**Saved entries:**
Start of Block
import Literature.Topology.FourManifolds.HullRegularSublevel
import Literature.Topology.FourManifolds.RegularSlabCobordism
import Literature.Topology.FourManifolds.CobordismCancelTopIndex
import Literature.Topology.FourManifolds.ProperMorseFunction
import HarnessLib

/-!
# The triads of an open manifold between consecutive hulls, and Morse functions on them
# without critical points of top index (Phillips 1967, Lemma 1.1)

Topic `Literature/Topology/FourManifolds`; the handle-theoretic content of Phillips' Lemma 1.1
(consumer: the named fact
`Literature.Topology.Immersions.Phillips1967_exists_isLocalDiffeomorph_of_isParallelizable`).
Everything here is **proved**; the file introduces definitions (the triads as cobordisms) but
no named facts.

Phillips 1967, Lemma 1.1 (p. 176): *"An open `n`-dimensional manifold `M` has a non-negative,
proper Morse function with no critical points of index `n`."*  Proof, second half: *"Consider
now the compact manifold-with-boundary `Mᵢ₊₁' - Int Mᵢ'`. … `(Mᵢ₊₁' - Int Mᵢ'; ∂Mᵢ', ∂Mᵢ₊₁')`
is a smooth manifold triad. By [Milnor, h-cobordism, Theorem 2.5], there is a Morse function
`fᵢ` … The critical points of index `n` may be eliminated from each of the triads in turn by
applying Theorem 8.1 of [Milnor]. This theorem requires the hypothesis
`H₀(Mᵢ₊₁' - Int Mᵢ', ∂Mᵢ₊₁') = 0`, but this is satisfied by the construction of the `Mᵢ'`.
Indeed, if some component of `Mᵢ₊₁' - Int Mᵢ'` were not connected to `∂Mᵢ₊₁'`, it would form
a compact component of `Int Mᵢ₊₁' - Int Mᵢ'`, and therefore of `M - Int Mᵢ'`; this is
impossible."*

Here `Mᵢ' = compactHull {f ≤ aᵢ}` for regular values `a₁ < a₂` of a smooth `f` with
`{f ≤ a₂}` compact, on a manifold without compact components
(`Literature.Topology.FourManifolds.IsRegularPair`). With the regular functions `F₁`, `F₂` of
`exists_regular_sublevel_eq_compactHull` (`HullRegularSublevel.lean`: `{Fⱼ ≤ 0} = Mⱼ'`,
`interior Mⱼ' = {Fⱼ < 0}`), the triad `M₂' - Int M₁'` is the regular sublevel set
`{F₁ F₂ ≤ 0}` (`IsRegularPair.triadFn`, `isRegularLevel_triadFn` — the trick of
`RegularSlabCobordism.lean`), hence (`RegularLevelSplitting.lean`) a compact `C^∞` manifold with
boundary `IsRegularPair.Triad`, whose boundary `{F₁ = 0} ⊔ {F₂ = 0}` splits into two open and
closed pieces; a general construction (`cobordismOfClopen`: a compact manifold with boundary is a
cobordism between an open-closed piece of its boundary and the complementary piece) makes it the
cobordism `IsRegularPair.cobordism` from `∂M₁'`-side to `∂M₂'`-side.

* `IsRegularPair.exists_mem_connectedComponentIn_top` — **`H₀(M₂' - Int M₁', ∂M₂') = 0`**:
  every component of the triad meets the top boundary (Phillips' argument above, made precise:
  a component `C` missing `∂M₂'` is open relative to `M - Int M₁'` — at points of `∂M₁'` by the
  preconnected half-ball traces of `HullRegularSublevel.lean` — and closed, hence a component of
  `M - Int M₁'` with compact closure containing a component of `M - M₁'`, against the hull
  property `not_isCompact_closure_connectedComponentIn_compl_compactHull`);
  `IsRegularPair.exists_joined_inr` — the same as joinability in the triad (manifolds with
  boundary are locally path connected).
* `IsRegularPair.exists_isMorseFunction_criticalSetOfIndex_top_eq_empty` — **the triad carries
  a Morse function without critical points of index `dim M`**: Milnor's Thm. 2.5 on the reversed
  triad (the tree's `Cobordism.exists_isMorseFunction_of`), Thm. 8.1 Index 0 (the tree's
  discharged `Cobordism.Milnor1965_cancel_index_zero_holds`, hypothesis `H₀ = 0` from the
  previous item), and turning the triad about (`Cobordism.IsMorseFunction.symm`,
  `criticalSetOfIndex_one_sub`).

## References

* A. Phillips, *Submersions of open manifolds*, Topology **6** (1967), Lemma 1.1 and its
  proof (p. 176). [Phillips1967]
* J. Milnor, *Lectures on the h-cobordism theorem* (1965), Thm. 2.5, Lemma 2.9, Thm. 8.1.
  [MilnorHCobordism1965]
-/

open scoped Manifold ContDiff Topology
open Set Function Filter

noncomputable section

universe u

namespace Literature.Topology.FourManifolds

/-! ### A compact manifold with boundary is a cobordism between complementary open-closed
pieces of its boundary -/

section ClopenBoundary

variable {n : ℕ} {S : Type u} [TopologicalSpace S] [T2Space S] [SecondCountableTopology S]
  [CompactSpace S] [ChartedSpace (EuclideanHalfSpace (n + 1)) S] [IsManifold (𝓡∂ (n + 1)) ∞ S]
End of Block
**WHAT YOU WILL DO:** The line with "# without critical" marks the end; reproduce exactly every line from the start of the entries up to it, that line included.

**TASK OUTPUT:**
import Literature.Topology.FourManifolds.HullRegularSublevel
import Literature.Topology.FourManifolds.RegularSlabCobordism
import Literature.Topology.FourManifolds.CobordismCancelTopIndex
import Literature.Topology.FourManifolds.ProperMorseFunction
import HarnessLib

/-!
# The triads of an open manifold between consecutive hulls, and Morse functions on them
# without critical points of top index (Phillips 1967, Lemma 1.1)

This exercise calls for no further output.